All of lore.kernel.org
 help / color / mirror / Atom feed
From: Dave Chinner <david@fromorbit.com>
To: Markus Trippelsdorf <markus@trippelsdorf.de>
Cc: xfs@oss.sgi.com
Subject: Re: long hangs when deleting large directories (3.0-rc3)
Date: Wed, 22 Jun 2011 17:30:47 +1000	[thread overview]
Message-ID: <20110622073047.GT32466@dastard> (raw)
In-Reply-To: <20110622070647.GA1744@x4.trippels.de>

On Wed, Jun 22, 2011 at 09:06:47AM +0200, Markus Trippelsdorf wrote:
> On 2011.06.22 at 10:04 +1000, Dave Chinner wrote:
> > On Tue, Jun 21, 2011 at 08:57:01PM +0200, Markus Trippelsdorf wrote:
> > > On 2011.06.21 at 20:24 +0200, Markus Trippelsdorf wrote:
> > > > On 2011.06.21 at 10:02 +0200, Markus Trippelsdorf wrote:
> > > > > On 2011.06.21 at 14:25 +1000, Dave Chinner wrote:
> > > > > > That is, you really need to get a profile of the rm -rf process - or
> > > > > > whatever is consuming the CPU time - (e.g. via perf or ftrace)
> > > > > > across the hang to so we can narrow down the potential cause of the
> > > > > > latency. Speaking of which, latencytop might be helpful in
> > > > > > identifying where input is getting held up....
> > > > > 
> > > > > I've recorded a profile with "perf record -g /home/markus/rm_sync"
> > > > > ~ % cat rm_sync
> > > > > rm -fr /mnt/tmp/tmp/linux && sync
> > > > 
> > > > FWIW here are two links to svg time-charts produced by:
> > > > 
> > > > perf timechart record /home/markus/rm_sync
> > > > 
> > > > http://trippelsdorf.de/timechart1.svg
> > > > http://trippelsdorf.de/timechart2.svg
> > > > 
> > > 
> > > And this is what the mysterious kworker is doing during the sync.

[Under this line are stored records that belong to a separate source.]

import Literature.Topology.FourManifolds.GenericFoldChart
import Literature.Topology.FourManifolds.FoldChartSigAssembly
import HarnessLib

/-!
# Fold charts of arbitrary signature at the critical points of a fibred map

Topic `Literature/Topology/FourManifolds` (programme of the fact
`Literature.Topology.FourManifolds.exists_isSimplifiedBrokenLefschetzFibration`, Baykur–Saeki 2017, §2.1:
"all the fold singularities of a simplified broken Lefschetz fibration are indefinite", the
general fold being `(t, ±x² ± y² ± z²)`).  `GenericFoldChart.hasIndefiniteFoldChart_fibredMap`
produced the chart of an INDEFINITE fold point of a fibred map `F = (t, f(t, w))` (nondegenerate
fibre Hessian taking both signs).  Dropping the sign hypotheses, the same parametric Morse lemma
(critical section, cut-off, fibrewise Morse coordinates, Sylvester index `σ`) gives a fold chart
of signature `(s₁, s₂, s₃)`, `sᵢ = -1` for `i < σ` and `+1` otherwise — covering the DEFINITE
folds (`σ = 0` or `3`) as well:

* `exists_hasFoldChartSig_fibredMap` — at a point where the fibre gradient vanishes and the
  fibre Hessian is nondegenerate, `F` has a fold chart of some signature `(±1, ±1, ±1)`.

Everything is proved; no definitions, no named facts (D-0026).

## References

* R. İ. Baykur, O. Saeki, *Simplifying indefinite fibrations on 4-manifolds*, arXiv:1705.11169,
  §2.1, p. 6. [BaykurSaeki2017]
* M. W. Hirsch, *Differential Topology*, GTM 33 (1976), Ch. 6 §1 (Morse lemma with
  parameters). [HirschDT1976]
-/

noncomputable section

open Set Function Filter Module
open scoped Topology ContDiff

namespace Literature.Topology.FourManifolds

/-- Local notation: `𝔼 n` is the model Euclidean space `EuclideanSpace ℝ (Fin n)`. -/
local notation "𝔼 " n:arg => EuclideanSpace ℝ (Fin n)

/-- **Fold chart of a fibred map at a nondegenerate fibrewise critical point, any signature.**
Let `F = fibredMap f : (t, w) ↦ (t, f(t, w))` with `f` `C^∞`, and `x` a point where the fibre
gradient vanishes and the fibre Hessian is nondegenerate (of Sylvester index `σ`).  Then `x` has
a fold chart of signature `(s₁, s₂, s₃)` with `sᵢ = ±1`: `ψ ∘ F = (φ₀, s₁φ₁² + s₂φ₂² + s₃φ₃²)`
— definite when `σ ∈ {0, 3}`, indefinite otherwise (parametric Morse lemma, Hirsch Ch. 6 §1;
Baykur–Saeki §2.1). [cite: BaykurSaeki2017, §2.1] [cite: HirschDT1976, Ch. 6 §1] -/
theorem exists_hasFoldChartSig_fibredMap {f : ℝ × 𝔼 3 → ℝ} (hf : ContDiff ℝ ∞ f) {x : 𝔼 4}
    (hcrit : fibreGrad f (x 0, fibrePart x) = 0)
    (hH : ∀ a : 𝔼 3, (∀ b, fibreHessian f (x 0, fibrePart x) a b = 0) → a = 0) :
    ∃ s₁ s₂ s₃ : ℝ, s₁ ^ 2 = 1 ∧ s₂ ^ 2 = 1 ∧ s₃ ^ 2 = 1 ∧
      HasFoldChartSig (fibredMap f) x s₁ s₂ s₃ := by
  set t₀ : ℝ := x 0 with ht₀_def
  set w₀ : 𝔼 3 := fibrePart x with hw₀_def
  have h2 : (2 : WithTop ℕ∞) ≤ ∞ := WithTop.coe_le_coe.2 le_top
  have hsymm : ∀ a b, fibreHessian f (t₀, w₀) a b = fibreHessian f (t₀, w₀) b a := fun a b => by
    simp only [fibreHessian_apply]
    exact (hf.contDiffAt.isSymmSndFDerivAt (by simpa using h2)) _ _
  -- Step 1: the critical section
  have hH' : ∀ a : 𝔼 3, (∀ b, fderiv ℝ (fderiv ℝ f) (t₀, w₀) ((0 : ℝ), a) ((0 : ℝ), b) = 0) →
      a = 0 := fun a ha => hH a fun b => by rw [fibreHessian_apply]; exact ha b
  obtain ⟨U, hUo, ht₀U, ξ, hξ, hξ₀, hξcrit⟩ := exists_fibrewiseCriticalSection hf hcrit hH'
  have hξcrit' : ∀ t ∈ U, ∀ a : 𝔼 3, fderiv ℝ f (t, ξ t) ((0 : ℝ), a) = 0 := fun t ht =>
    (fibreGrad_eq_zero_iff f _).1 (hξcrit t ht)
  -- Step 2: the cut-off family `g`
  obtain ⟨V, g, hVo, ht₀V, hVU, hg, hg0, hg1, hgV⟩ := exists_cutoffFamily hf hUo ht₀U hξ hξcrit'
  have hgt₀ : ∀ u, g (t₀, u) = f (t₀, w₀ + u) - f (t₀, w₀) := fun u => by
    rw [hgV t₀ ht₀V u, hξ₀]
  have hHg : fibreHessian g (t₀, 0) = fibreHessian f (t₀, w₀) :=
    fibreHessian_eq_of_eq_translate hg hf hgt₀
  have hHgnd : ∀ a : 𝔼 3, (∀ b, fibreHessian g (t₀, 0) a b = 0) → a = 0 := by
    rw [hHg]
    exact hH
  -- Step 3: fibrewise Morse coordinates of `g`
  obtain ⟨W, y, Λ, hWo, hW₀, hys, hy0, hyd, hgy⟩ := exists_fibrewiseMorseCoords hg hg0 hg1 hHgnd
  rw [hHg] at hgy
  set σ : ℕ := sigNeg (((fibreHessian f (t₀, w₀)).toBilinForm).toQuadraticMap) with hσ
  -- Step 5: data for the chart assembly
  have hPc : ∀ i : Fin 4, ContDiff ℝ ∞ fun q : 𝔼 4 => q i := fun i =>
    (EuclideanSpace.proj i : 𝔼 4 →L[ℝ] ℝ).contDiff
  have hPd : ∀ i : Fin 4,
      HasFDerivAt (fun q : 𝔼 4 => q i) (EuclideanSpace.proj i : 𝔼 4 →L[ℝ] ℝ) x :=
    fun i => (EuclideanSpace.proj i : 𝔼 4 →L[ℝ] ℝ).hasFDerivAt
  have hVU' : ContDiffOn ℝ ∞ ξ V := hξ.mono hVU
  set c : ℝ → ℝ := fun t => f (t, ξ t) with hc_def
  have hcs : ContDiffOn ℝ ∞ c V := hf.comp_contDiffOn (contDiffOn_id.prodMk hVU')
  set ι : 𝔼 4 → ℝ × 𝔼 3 := fun q => (q 0, fibrePart q - ξ (q 0)) with hι_def
  have hV4o : IsOpen {q : 𝔼 4 | q 0 ∈ V} := hVo.preimage (hPc 0).continuous
  have hιs : ContDiffOn ℝ ∞ ι {q : 𝔼 4 | q 0 ∈ V} :=
    (hPc 0).contDiffOn.prodMk (fibrePart.contDiff.contDiffOn.sub
      (hVU'.comp (hPc 0).contDiffOn fun q hq => hq))
  set O : Set (𝔼 4) := {q | q 0 ∈ V} ∩ ι ⁻¹' W with hO_def
  have hOo : IsOpen O := hιs.continuousOn.isOpen_inter_preimage hV4o hWo
  have hxι : ι x = (t₀, 0) := by
    show ((x 0, fibrePart x - ξ (x 0)) : ℝ × 𝔼 3) = (t₀, 0)
    rw [← ht₀_def, hξ₀, ← hw₀_def, sub_self]
  have hxO : x ∈ O := ⟨ht₀V, by show ι x ∈ W; rw [hxι]; exact hW₀⟩
  have hOV : ∀ q ∈ O, q 0 ∈ V := fun q hq => hq.1
  -- `f = c + g ∘ ι` on `O`, and the normal form of `g`
  have hfq : ∀ q ∈ O, f (q 0, fibrePart q) = c (q 0) + g (ι q) := fun q hq => by
    rw [hgV (q 0) hq.1]
    simp [hc_def]
  -- derivative of `y ∘ ι` at `x`
  have hyD : HasFDerivAt y (fderiv ℝ y (t₀, 0)) (t₀, 0) :=
    ((hys.contDiffAt (hWo.mem_nhds hW₀)).differentiableAt (by simp)).hasFDerivAt
  have hyΛ : (fderiv ℝ y (t₀, 0)).comp (ContinuousLinearMap.inr ℝ ℝ (𝔼 3)) =
      (Λ : 𝔼 3 →L[ℝ] 𝔼 3) := by
    rw [← Literature.Analysis.Calculus.fderiv_partial_snd hyD.differentiableAt, hyd.fderiv]
  have hξd : HasDerivAt ξ (deriv ξ t₀) t₀ :=
    ((hVU'.contDiffAt (hVo.mem_nhds ht₀V)).differentiableAt (by simp)).hasDerivAt
  set ι' : 𝔼 4 →L[ℝ] ℝ × 𝔼 3 := (EuclideanSpace.proj (0 : Fin 4) : 𝔼 4 →L[ℝ] ℝ).prod
    (fibrePart - ((1 : ℝ →L[ℝ] ℝ).smulRight (deriv ξ t₀)).comp
      (EuclideanSpace.proj (0 : Fin 4) : 𝔼 4 →L[ℝ] ℝ)) with hι'
  have hιd : HasFDerivAt ι ι' x :=
    (hPd 0).prodMk (fibrePart.hasFDerivAt.sub (hξd.hasFDerivAt.comp x (hPd 0)))
  have hyD' : HasFDerivAt y (fderiv ℝ y (t₀, 0)) (ι x) := by
    rw [hxι]
    exact hyD
  have hyιd : HasFDerivAt (fun q => y (ι q)) ((fderiv ℝ y (t₀, 0)).comp ι') x :=
    hyD'.comp x hιd
  have hι'v : ∀ v : 𝔼 4, v 0 = 0 → ι' v = ContinuousLinearMap.inr ℝ ℝ (𝔼 3) (fibrePart v) := by
    intro v hv
    refine Prod.ext ?_ ?_
    · simpa [hι'] using hv
    · simp [hι', hv]
  have hinj0 : ∀ v : 𝔼 4, v 0 = 0 → (fderiv ℝ y (t₀, 0)).comp ι' v = 0 → v = 0 := by
    intro v hv h
    rw [ContinuousLinearMap.comp_apply, hι'v v hv, ← ContinuousLinearMap.comp_apply, hyΛ] at h
    have hfp : fibrePart v = 0 := by
      apply Λ.injective
      rw [map_zero]
      exact h
    ext i
    refine Fin.cases ?_ (fun j => ?_) i
    · simpa using hv
    · have := congrArg (fun w : 𝔼 3 => w j) hfp
      simpa using this
  have hFc : Continuous (fibredMap f) := (contDiff_fibredMap hf).continuous
  have hF0 : ∀ q ∈ O, fibredMap f q 0 = q 0 := fun q _ => fibredMap_apply_zero f q
  have hyιs : ContDiffOn ℝ ∞ (fun q => y (ι q)) O :=
    hys.comp (hιs.mono inter_subset_left) fun q hq => hq.2
  have hyιx : y (ι x) = 0 := by
    rw [hxι]
    exact hy0 t₀ hW₀
  -- Step 6: the signs
  set s : Fin 3 → ℝ := fun i => if i.val < σ then -1 else 1 with hs
  have hs2 : ∀ i, s i ^ 2 = 1 := fun i => by
    simp only [hs]
    split_ifs <;> norm_num
  have hsum : ∀ a : 𝔼 3,
      -∑ i ∈ Finset.univ.filter (fun i : Fin 3 => i.val < σ), (a i) ^ 2 +
          ∑ i ∈ Finset.univ.filter (fun i : Fin 3 => σ ≤ i.val), (a i) ^ 2 =
        s 0 * a 0 ^ 2 + s 1 * a 1 ^ 2 + s 2 * a 2 ^ 2 := by
    intro a
    have h1 : -∑ i ∈ Finset.univ.filter (fun i : Fin 3 => i.val < σ), (a i) ^ 2 +
        ∑ i ∈ Finset.univ.filter (fun i : Fin 3 => σ ≤ i.val), (a i) ^ 2 =
          ∑ i : Fin 3, s i * a i ^ 2 := by
      rw [Finset.sum_filter, Finset.sum_filter, ← Finset.sum_neg_distrib, ← Finset.sum_add_distrib]
      refine Finset.sum_congr rfl fun i _ => ?_
      simp only [hs]
      by_cases h : i.val < σ
      · simp [h, not_le.2 h]
      · simp [h, not_lt.1 h]
    rw [h1, Fin.sum_univ_three]
  refine ⟨s 0, s 1, s 2, hs2 0, hs2 1, hs2 2, ?_⟩
  refine hasFoldChartSig_of_fibreCoords hFc hOo hxO (Y := fun q => y (ι q)) hyιs hyιx hyιd hinj0
    hVo hOV hcs (s 0) (s 1) (s 2) hF0 fun q hq => ?_
  rw [fibredMap_apply_one, hfq q hq, hgy (ι q) hq.2, hsum]

end Literature.Topology.FourManifolds
/-- **Lemma M, polynomial form.**  With `κ = ((−1)^D₁ a₁) ^ (D₂ D₃) · a₂ ^ (D₁ D₃) ·
a₃ ^ (D₁ D₂)`, the polynomial `C κ · ∏_t (X + C (L t)) ∈ K[X]` comes from `ℤ[X]`. -/
theorem soloMI_exists_map_eq_C_mul_prod (G₁ G₂ G₃ : ℤ[X]) (hD₁ : G₁.natDegree = D₁)
    (hD₂ : G₂.natDegree = D₂) (hD₃ : G₃.natDegree = D₃)
    (ρ₁ : Fin D₁ → K) (ρ₂ : Fin D₂ → K) (ρ₃ : Fin D₃ → K)
    (hρ₁ : univ.val.map ρ₁ = (G₁.map (Int.castRingHom K)).roots)
    (hρ₂ : univ.val.map ρ₂ = (G₂.map (Int.castRingHom K)).roots)
    (hρ₃ : univ.val.map ρ₃ = (G₃.map (Int.castRingHom K)).roots)
    (L : Fin D₁ × Fin D₂ × Fin D₃ → K) (hL : ∀ t, L t = ρ₁ t.1 + ρ₃ t.2.2 - 2 * ρ₂ t.2.1) :
    ∃ P : ℤ[X], P.map (Int.castRingHom K) =
      C (((-1) ^ D₁ * (G₁.leadingCoeff : K)) ^ (D₂ * D₃) * (G₂.leadingCoeff : K) ^ (D₁ * D₃)
        * (G₃.leadingCoeff : K) ^ (D₁ * D₂)) * ∏ t, (X + C (L t)) := by
  -- names for the three constants
  obtain ⟨κ₁, hκ₁⟩ : ∃ κ₁ : K, κ₁ = (-1) ^ D₁ * (G₁.leadingCoeff : K) := ⟨_, rfl⟩
  obtain ⟨a₂, ha₂⟩ : ∃ a₂ : K, a₂ = (G₂.leadingCoeff : K) := ⟨_, rfl⟩
  obtain ⟨a₃, ha₃⟩ : ∃ a₃ : K, a₃ = (G₃.leadingCoeff : K) := ⟨_, rfl⟩
  rw [← hκ₁, ← ha₂, ← ha₃]
  -- the three integer polynomials of the iterated resultant
  obtain ⟨P₁, hP₁⟩ : ∃ P₁ : ℤ[X], P₁ = G₁.comp (-X) := ⟨_, rfl⟩
  obtain ⟨g₂, hg₂⟩ : ∃ g₂ : Polynomial ℤ[X], g₂ = (P₁.map C).comp (C X - 2 * X) := ⟨_, rfl⟩
  obtain ⟨P₂, hP₂⟩ : ∃ P₂ : ℤ[X], P₂ = resultant (G₂.map C) g₂ D₂ D₁ := ⟨_, rfl⟩
  obtain ⟨g₃, hg₃⟩ : ∃ g₃ : Polynomial ℤ[X], g₃ = (P₂.map C).comp (C X + X) := ⟨_, rfl⟩
  obtain ⟨P₃, hP₃⟩ : ∃ P₃ : ℤ[X], P₃ = resultant (G₃.map C) g₃ D₃ (D₁ * D₂) := ⟨_, rfl⟩
  -- Step A: the reflected first polynomial over `S = K[X]`
  have hA : ∀ w : K[X], (P₁.map (algebraMap ℤ K[X])).eval w = C κ₁ * ∏ i, (w + C (ρ₁ i)) := by
    intro w
    rw [hP₁, hκ₁]
    exact soloMI_eval_comp_neg_X G₁ hD₁ ρ₁ hρ₁ w
  have hdeg₂ : g₂.natDegree ≤ D₁ := by
    rw [hg₂]
    refine natDegree_comp_le.trans ?_
    have h1 : (C X - 2 * X : Polynomial ℤ[X]).natDegree ≤ 1 := by
      refine (natDegree_sub_le _ _).trans (max_le ?_ ?_)
      · rw [natDegree_C]; exact zero_le_one
      · exact (natDegree_mul_le).trans (by rw [natDegree_X]; simp)
    calc (P₁.map C).natDegree * (C X - 2 * X : Polynomial ℤ[X]).natDegree
        ≤ D₁ * 1 :=
          Nat.mul_le_mul (by rw [hP₁]; exact soloMI_natDegree_comp_neg_X_le G₁ hD₁) h1
      _ = D₁ := mul_one _
  -- Step B: the second resultant under any substitution `V ↦ v ∈ K[X]`
  have hB : ∀ φ : ℤ[X] →+* K[X], φ P₂ =
      C (a₂ ^ D₁) * ∏ j, (C κ₁ * ∏ i, (φ X - 2 * C (ρ₂ j) + C (ρ₁ i))) := by
    intro φ
    rw [hP₂, soloMI_map_resultant_eq G₂ hD₂ ρ₂ hρ₂ g₂ hdeg₂ φ, ← ha₂]
    congr 1
    refine Finset.prod_congr rfl (fun j _ => ?_)
    have hφC : φ.comp C = algebraMap ℤ K[X] := RingHom.ext_int _ _
    rw [hg₂, map_comp, Polynomial.map_map, hφC, eval_comp, Polynomial.map_sub,
      Polynomial.map_mul, map_C, map_X, Polynomial.map_ofNat, eval_sub, eval_C, eval_mul,
      eval_ofNat, eval_X, hA]
  -- Step B': the degree of `P₂`
  have hdegP₂ : P₂.natDegree ≤ D₁ * D₂ := by
    have h := hB (mapRingHom (Int.castRingHom K))
    rw [coe_mapRingHom, map_X] at h
    rw [← natDegree_map_eq_of_injective (Int.castRingHom K).injective_int, h]
    refine (natDegree_C_mul_le _ _).trans ((natDegree_prod_le _ _).trans ?_)
    have hj : ∀ j : Fin D₂,
        (C κ₁ * ∏ i, (X - 2 * C (ρ₂ j) + C (ρ₁ i)) : K[X]).natDegree ≤ D₁ := by
      intro j
      refine (natDegree_C_mul_le _ _).trans ((natDegree_prod_le _ _).trans ?_)
      have hi : ∀ i : Fin D₁, (X - 2 * C (ρ₂ j) + C (ρ₁ i) : K[X]).natDegree ≤ 1 := by
        intro i
        rw [show (X - 2 * C (ρ₂ j) + C (ρ₁ i) : K[X]) = X + C (ρ₁ i - 2 * ρ₂ j) by
          simp only [map_sub, map_mul, map_ofNat]; ring]
        exact (natDegree_X_add_C _).le
      calc ∑ i, (X - 2 * C (ρ₂ j) + C (ρ₁ i) : K[X]).natDegree ≤ ∑ _i : Fin D₁, 1 :=
            Finset.sum_le_sum (fun i _ => hi i)
        _ = D₁ := by simp
    calc ∑ j, (C κ₁ * ∏ i, (X - 2 * C (ρ₂ j) + C (ρ₁ i)) : K[X]).natDegree
        ≤ ∑ _j : Fin D₂, D₁ := Finset.sum_le_sum (fun j _ => hj j)
      _ = D₁ * D₂ := by simp [mul_comm]
  have hdeg₃ : g₃.natDegree ≤ D₁ * D₂ := by
    rw [hg₃]
    refine natDegree_comp_le.trans ?_
    have h1 : (C X + X : Polynomial ℤ[X]).natDegree ≤ 1 := by
      refine (natDegree_add_le _ _).trans (max_le ?_ ?_)
      · rw [natDegree_C]; exact zero_le_one
      · exact natDegree_X_le
    calc (P₂.map C).natDegree * (C X + X : Polynomial ℤ[X]).natDegree
        ≤ (D₁ * D₂) * 1 := Nat.mul_le_mul (natDegree_map_le.trans hdegP₂) h1
      _ = D₁ * D₂ := mul_one _
  -- Step C: the third resultant under `ℤ[V] → K[X]`, `V ↦ X`
  refine ⟨P₃, ?_⟩
  have hC := soloMI_map_resultant_eq G₃ hD₃ ρ₃ hρ₃ g₃ hdeg₃ (mapRingHom (Int.castRingHom K))
  rw [coe_mapRingHom] at hC
  rw [hP₃, hC, ← ha₃]
  -- evaluate the factors
  have hfac : ∀ k : Fin D₃, (g₃.map (mapRingHom (Int.castRingHom K))).eval (C (ρ₃ k)) =
      C (a₂ ^ D₁) * ∏ j, (C κ₁ * ∏ i, (X + C (L (i, j, k)))) := by
    intro k
    have hψC : (mapRingHom (Int.castRingHom K)).comp C = algebraMap ℤ K[X] :=
      RingHom.ext_int _ _
    rw [hg₃, map_comp, Polynomial.map_map, hψC, Polynomial.map_add, map_C, map_X,
      coe_mapRingHom, map_X, eval_comp, eval_add, eval_C, eval_X, eval_map,
      ← coe_eval₂RingHom, hB]
    congr 1
    refine Finset.prod_congr rfl (fun j _ => ?_)
    congr 1
    refine Finset.prod_congr rfl (fun i _ => ?_)
    rw [coe_eval₂RingHom, eval₂_X, hL]
    simp only [map_add, map_sub, map_mul, map_ofNat]
    ring
  simp_rw [hfac]
  -- collect constants and reorder the triple product
  rw [Finset.prod_mul_distrib, Finset.prod_const, Finset.card_univ, Fintype.card_fin]
  simp_rw [Finset.prod_mul_distrib, Finset.prod_const, Finset.card_univ, Fintype.card_fin]
  have htrip : (∏ t, (X + C (L t)) : K[X]) = ∏ k, ∏ j, ∏ i, (X + C (L (i, j, k))) := by
    rw [Fintype.prod_prod_type, Finset.prod_comm, Fintype.prod_prod_type, Finset.prod_comm]
  rw [htrip]
  simp only [map_mul, map_pow]
  ring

> > > It's the one consuming most of the CPU time.
> > > 
> > >     39.96%      kworker/3:0  [kernel.kallsyms]                            0xffffffff811da9da k [k] xfs_trans_ail_update_bulk
> > >                 |
> > >                 --- xfs_trans_ail_update_bulk
> > >                     xfs_trans_committed_bulk
> > >                     xlog_cil_committed
> > >                     xlog_state_do_callback
> > >                     xlog_state_done_syncing
> > >                     xlog_iodone
> > >                     xfs_buf_iodone_work
> > >                     process_one_work
> > >                     worker_thread
> > >                     kthread
> > >                     kernel_thread_helper
> > 
> > So that is inserting items into the AIL at transaction completion.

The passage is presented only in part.